*** Available data ***
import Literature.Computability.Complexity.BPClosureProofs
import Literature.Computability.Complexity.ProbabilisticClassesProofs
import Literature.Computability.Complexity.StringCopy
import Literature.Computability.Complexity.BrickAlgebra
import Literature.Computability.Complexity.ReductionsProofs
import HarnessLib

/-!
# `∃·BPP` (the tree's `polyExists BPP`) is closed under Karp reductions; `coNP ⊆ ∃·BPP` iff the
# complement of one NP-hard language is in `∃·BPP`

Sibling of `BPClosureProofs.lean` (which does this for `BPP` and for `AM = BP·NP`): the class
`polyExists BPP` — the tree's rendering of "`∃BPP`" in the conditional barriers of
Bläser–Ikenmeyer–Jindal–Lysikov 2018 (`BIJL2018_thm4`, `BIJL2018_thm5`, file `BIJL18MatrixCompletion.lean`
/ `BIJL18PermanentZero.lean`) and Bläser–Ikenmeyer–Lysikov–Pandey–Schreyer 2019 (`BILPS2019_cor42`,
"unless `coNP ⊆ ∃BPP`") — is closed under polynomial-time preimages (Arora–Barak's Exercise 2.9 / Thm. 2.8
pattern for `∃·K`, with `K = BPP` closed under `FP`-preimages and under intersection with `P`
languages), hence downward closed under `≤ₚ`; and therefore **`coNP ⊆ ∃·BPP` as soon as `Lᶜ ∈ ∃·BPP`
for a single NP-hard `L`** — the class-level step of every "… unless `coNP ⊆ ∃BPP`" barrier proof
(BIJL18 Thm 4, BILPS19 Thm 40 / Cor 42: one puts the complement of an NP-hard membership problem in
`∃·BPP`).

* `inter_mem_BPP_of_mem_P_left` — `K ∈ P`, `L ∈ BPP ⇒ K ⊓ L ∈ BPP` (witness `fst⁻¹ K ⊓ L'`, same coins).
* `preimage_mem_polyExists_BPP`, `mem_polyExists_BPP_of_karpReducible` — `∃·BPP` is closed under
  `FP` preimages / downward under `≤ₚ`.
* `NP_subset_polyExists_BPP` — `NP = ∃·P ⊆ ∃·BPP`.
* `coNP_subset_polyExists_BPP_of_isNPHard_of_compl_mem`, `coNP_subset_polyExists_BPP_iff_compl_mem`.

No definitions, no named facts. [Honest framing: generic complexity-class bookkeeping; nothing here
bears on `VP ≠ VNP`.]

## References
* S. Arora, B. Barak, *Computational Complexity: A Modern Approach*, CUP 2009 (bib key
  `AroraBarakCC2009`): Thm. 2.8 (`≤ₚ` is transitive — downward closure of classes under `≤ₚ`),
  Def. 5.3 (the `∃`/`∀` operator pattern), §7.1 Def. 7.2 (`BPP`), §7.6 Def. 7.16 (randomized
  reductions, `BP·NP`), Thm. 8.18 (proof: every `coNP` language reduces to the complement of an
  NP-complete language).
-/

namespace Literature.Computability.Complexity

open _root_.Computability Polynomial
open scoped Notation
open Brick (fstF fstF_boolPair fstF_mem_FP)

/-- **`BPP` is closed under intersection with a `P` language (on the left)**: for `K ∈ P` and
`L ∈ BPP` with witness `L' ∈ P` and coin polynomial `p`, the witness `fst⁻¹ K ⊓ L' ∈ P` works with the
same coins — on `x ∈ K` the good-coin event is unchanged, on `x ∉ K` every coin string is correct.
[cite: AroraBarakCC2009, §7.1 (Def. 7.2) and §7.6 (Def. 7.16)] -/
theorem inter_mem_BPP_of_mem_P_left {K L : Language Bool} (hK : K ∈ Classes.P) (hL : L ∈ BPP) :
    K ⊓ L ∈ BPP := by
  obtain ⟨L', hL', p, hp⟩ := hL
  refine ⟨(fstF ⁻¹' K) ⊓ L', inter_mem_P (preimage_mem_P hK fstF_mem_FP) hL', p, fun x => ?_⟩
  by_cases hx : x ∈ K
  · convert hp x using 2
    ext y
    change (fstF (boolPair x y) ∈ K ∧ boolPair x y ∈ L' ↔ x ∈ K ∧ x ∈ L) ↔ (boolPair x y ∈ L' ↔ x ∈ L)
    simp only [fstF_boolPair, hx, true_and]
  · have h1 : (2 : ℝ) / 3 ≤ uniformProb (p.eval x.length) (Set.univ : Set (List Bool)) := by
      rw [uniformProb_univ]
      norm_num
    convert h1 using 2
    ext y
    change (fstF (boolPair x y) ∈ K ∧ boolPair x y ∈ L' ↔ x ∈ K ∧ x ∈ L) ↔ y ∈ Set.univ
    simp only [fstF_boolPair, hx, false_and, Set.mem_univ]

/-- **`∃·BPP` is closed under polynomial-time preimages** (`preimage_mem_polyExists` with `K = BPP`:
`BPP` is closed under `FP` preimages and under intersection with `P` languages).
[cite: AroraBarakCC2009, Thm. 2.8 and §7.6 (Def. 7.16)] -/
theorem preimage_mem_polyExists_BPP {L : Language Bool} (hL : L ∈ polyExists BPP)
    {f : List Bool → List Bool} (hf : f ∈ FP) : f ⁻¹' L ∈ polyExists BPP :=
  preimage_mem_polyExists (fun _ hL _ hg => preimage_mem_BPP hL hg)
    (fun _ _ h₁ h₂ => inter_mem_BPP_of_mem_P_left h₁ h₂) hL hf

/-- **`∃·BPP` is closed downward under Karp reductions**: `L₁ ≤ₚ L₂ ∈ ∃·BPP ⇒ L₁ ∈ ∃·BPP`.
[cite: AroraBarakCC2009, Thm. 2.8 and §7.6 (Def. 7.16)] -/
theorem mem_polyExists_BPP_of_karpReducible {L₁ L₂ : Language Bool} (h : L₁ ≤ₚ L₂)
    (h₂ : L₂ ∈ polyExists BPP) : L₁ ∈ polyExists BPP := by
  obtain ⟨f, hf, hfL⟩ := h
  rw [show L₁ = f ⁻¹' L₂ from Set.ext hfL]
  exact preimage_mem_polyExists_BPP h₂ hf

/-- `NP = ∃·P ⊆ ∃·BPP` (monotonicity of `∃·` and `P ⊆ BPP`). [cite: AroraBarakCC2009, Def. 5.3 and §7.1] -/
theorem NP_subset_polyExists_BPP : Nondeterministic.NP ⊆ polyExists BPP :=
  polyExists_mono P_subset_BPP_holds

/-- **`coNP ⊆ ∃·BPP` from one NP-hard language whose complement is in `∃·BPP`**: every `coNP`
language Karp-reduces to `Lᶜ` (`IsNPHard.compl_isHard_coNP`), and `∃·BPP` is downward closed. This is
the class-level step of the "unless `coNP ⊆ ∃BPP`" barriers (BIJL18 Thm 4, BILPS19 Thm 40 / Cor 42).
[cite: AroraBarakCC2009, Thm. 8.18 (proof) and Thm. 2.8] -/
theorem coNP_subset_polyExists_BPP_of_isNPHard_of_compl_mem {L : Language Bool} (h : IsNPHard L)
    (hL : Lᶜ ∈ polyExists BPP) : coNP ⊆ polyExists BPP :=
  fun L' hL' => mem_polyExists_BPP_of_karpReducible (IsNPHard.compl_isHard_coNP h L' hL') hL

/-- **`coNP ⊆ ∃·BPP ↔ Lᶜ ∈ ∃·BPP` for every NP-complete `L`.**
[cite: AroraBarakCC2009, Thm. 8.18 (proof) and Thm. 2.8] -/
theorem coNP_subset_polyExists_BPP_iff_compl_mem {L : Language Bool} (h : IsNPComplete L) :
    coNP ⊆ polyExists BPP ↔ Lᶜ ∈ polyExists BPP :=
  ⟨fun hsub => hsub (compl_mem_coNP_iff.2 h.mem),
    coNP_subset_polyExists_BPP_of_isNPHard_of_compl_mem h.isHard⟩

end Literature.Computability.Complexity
***
* _Task directions_
Give back precisely the lines above that start at the line containing "closed under intersection" and end at the line containing "is closed downward", inclusive. No other lines belong in the output.

* _Written solution_
/-- **`BPP` is closed under intersection with a `P` language (on the left)**: for `K ∈ P` and
`L ∈ BPP` with witness `L' ∈ P` and coin polynomial `p`, the witness `fst⁻¹ K ⊓ L' ∈ P` works with the
same coins — on `x ∈ K` the good-coin event is unchanged, on `x ∉ K` every coin string is correct.
[cite: AroraBarakCC2009, §7.1 (Def. 7.2) and §7.6 (Def. 7.16)] -/
theorem inter_mem_BPP_of_mem_P_left {K L : Language Bool} (hK : K ∈ Classes.P) (hL : L ∈ BPP) :
    K ⊓ L ∈ BPP := by
  obtain ⟨L', hL', p, hp⟩ := hL
  refine ⟨(fstF ⁻¹' K) ⊓ L', inter_mem_P (preimage_mem_P hK fstF_mem_FP) hL', p, fun x => ?_⟩
  by_cases hx : x ∈ K
  · convert hp x using 2
    ext y
    change (fstF (boolPair x y) ∈ K ∧ boolPair x y ∈ L' ↔ x ∈ K ∧ x ∈ L) ↔ (boolPair x y ∈ L' ↔ x ∈ L)
    simp only [fstF_boolPair, hx, true_and]
  · have h1 : (2 : ℝ) / 3 ≤ uniformProb (p.eval x.length) (Set.univ : Set (List Bool)) := by
      rw [uniformProb_univ]
      norm_num
    convert h1 using 2
    ext y
    change (fstF (boolPair x y) ∈ K ∧ boolPair x y ∈ L' ↔ x ∈ K ∧ x ∈ L) ↔ y ∈ Set.univ
    simp only [fstF_boolPair, hx, false_and, Set.mem_univ]

/-- **`∃·BPP` is closed under polynomial-time preimages** (`preimage_mem_polyExists` with `K = BPP`:
`BPP` is closed under `FP` preimages and under intersection with `P` languages).
[cite: AroraBarakCC2009, Thm. 2.8 and §7.6 (Def. 7.16)] -/
theorem preimage_mem_polyExists_BPP {L : Language Bool} (hL : L ∈ polyExists BPP)
    {f : List Bool → List Bool} (hf : f ∈ FP) : f ⁻¹' L ∈ polyExists BPP :=
  preimage_mem_polyExists (fun _ hL _ hg => preimage_mem_BPP hL hg)
    (fun _ _ h₁ h₂ => inter_mem_BPP_of_mem_P_left h₁ h₂) hL hf

/-- **`∃·BPP` is closed downward under Karp reductions**: `L₁ ≤ₚ L₂ ∈ ∃·BPP ⇒ L₁ ∈ ∃·BPP`.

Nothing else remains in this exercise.